YOUR ASSIGNMENT:
For the entries below, the expected answer is the line with "open scoped Classical", the line with "(∀ y ∈ A, ∃ a ∈ A.erase", and every line between them, exactly as written, and nothing more.
_ _ _ _ _ _ _
import Summits.CriticalPhenomena.PercolationContinuityZ3.Theorems.PercNearOneGluingNoHeavyLowerTailCumulativeIsolation
import HarnessLib

/-!
# The registered stub `stub_monoRhoStepLadder` (lf-5 ladder line) — discharged verbatim

Support file (`--supports stmt-CriticalPhenomena-4575`), prover `prim-ineq-gen-6` (gen 11).  No definitions, no named facts,
no sorries; standard axioms.

The lf-5 "mono-ρ step ladder" stub asks, under a ladder hypothesis on the sub-systems `A ∖ y`, for the dichotomy
`(∃ a ∈ A, P(1 ≤ N ≤ j) ≤ P(|π(a)| ≤ j)) ∨ (∃ a ∈ A, P(1 ≤ N ≤ j) ≤ (|A|/(|A|−1))·c·P(|π(a)| ≤ j))`
(`N = |C(o) ∩ A|`, `π(a) = C(a) ∩ A`).  Its FIRST disjunct is the cumulative isolation lemma `CIL_j`, now a tree theorem for
every level and every relay set (`CIL.exists_lowerTail_le`, from Kozma–Nitzan's Conjecture 4 in designated form); so the stub
holds outright — none of its hypotheses except `|A| ≥ j + 3 ≥ 3` (whence `A ≠ ∅`) is needed.
[cite: KozmaNitzan2024, Lemma 2 (p. 6), Conjecture 4 (p. 32)]
-/

noncomputable section

namespace Summit.CriticalPhenomena.PercolationContinuityZ3.Theorems

open MeasureTheory Set Literature.Probability.LatticeModels Literature.Probability.Percolation
open scoped Classical

namespace CIL

/-- **The registered stub `stub_monoRhoStepLadder` (lf-5), verbatim**: the first disjunct is `CIL_j`
(`CIL.exists_lowerTail_le`), valid unconditionally for `A ≠ ∅`; here `|A| ≥ j + 3` gives `A ≠ ∅`.
[this work] [cite: KozmaNitzan2024, Lemma 2 (p. 6), Conjecture 4 (p. 32)] -/
theorem stub_monoRhoStepLadder :
    ∀ (j n : ℕ) (w : Sym2 (Fin n) → unitInterval) (A : Finset (Fin n)) (o : Fin n) (c : ℝ), o ∉ A → j + 3 ≤ A.card →
      A.card ≤ 2 * j + 1 → 0 ≤ c →
      (∀ y ∈ A, ∃ a ∈ A.erase y,
        (Literature.Probability.LatticeModels.prodBernoulli w).real
            {ω : Literature.Probability.Percolation.BondConfig (Fin n) |
              1 ≤ ((A.erase y).filter fun x => ω ∈ Literature.Probability.Percolation.openConn o x).card ∧
                ((A.erase y).filter fun x => ω ∈ Literature.Probability.Percolation.openConn o x).card ≤ j} ≤
          c * (Literature.Probability.LatticeModels.prodBernoulli w).real
            {ω : Literature.Probability.Percolation.BondConfig (Fin n) |
              ((A.erase y).filter fun x => ω ∈ Literature.Probability.Percolation.openConn a x).card ≤ j}) →
      (∃ a ∈ A, (Literature.Probability.LatticeModels.prodBernoulli w).real
          {ω : Literature.Probability.Percolation.BondConfig (Fin n) |
            1 ≤ (A.filter fun x => ω ∈ Literature.Probability.Percolation.openConn o x).card ∧
              (A.filter fun x => ω ∈ Literature.Probability.Percolation.openConn o x).card ≤ j} ≤
        (Literature.Probability.LatticeModels.prodBernoulli w).real
          {ω : Literature.Probability.Percolation.BondConfig (Fin n) |
            (A.filter fun x => ω ∈ Literature.Probability.Percolation.openConn a x).card ≤ j}) ∨
      (∃ a ∈ A, (Literature.Probability.LatticeModels.prodBernoulli w).real
          {ω : Literature.Probability.Percolation.BondConfig (Fin n) |
            1 ≤ (A.filter fun x => ω ∈ Literature.Probability.Percolation.openConn o x).card ∧
              (A.filter fun x => ω ∈ Literature.Probability.Percolation.openConn o x).card ≤ j} ≤
        (A.card : ℝ) / ((A.card : ℝ) - 1) * c * (Literature.Probability.LatticeModels.prodBernoulli w).real
          {ω : Literature.Probability.Percolation.BondConfig (Fin n) |
            (A.filter fun x => ω ∈ Literature.Probability.Percolation.openConn a x).card ≤ j}) := by
  intro j n w A o c _ hcard _ _ _
  have hA : A.Nonempty := Finset.card_pos.1 (by omega)
  exact Or.inl (exists_lowerTail_le w A o j hA)

end CIL

end Summit.CriticalPhenomena.PercolationContinuityZ3.Theorems

end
_ _ _ _ _ _ _
RESPONSE TO THIS EXERCISE:
open scoped Classical

namespace CIL

/-- **The registered stub `stub_monoRhoStepLadder` (lf-5), verbatim**: the first disjunct is `CIL_j`
(`CIL.exists_lowerTail_le`), valid unconditionally for `A ≠ ∅`; here `|A| ≥ j + 3` gives `A ≠ ∅`.
[this work] [cite: KozmaNitzan2024, Lemma 2 (p. 6), Conjecture 4 (p. 32)] -/
theorem stub_monoRhoStepLadder :
    ∀ (j n : ℕ) (w : Sym2 (Fin n) → unitInterval) (A : Finset (Fin n)) (o : Fin n) (c : ℝ), o ∉ A → j + 3 ≤ A.card →
      A.card ≤ 2 * j + 1 → 0 ≤ c →
      (∀ y ∈ A, ∃ a ∈ A.erase y,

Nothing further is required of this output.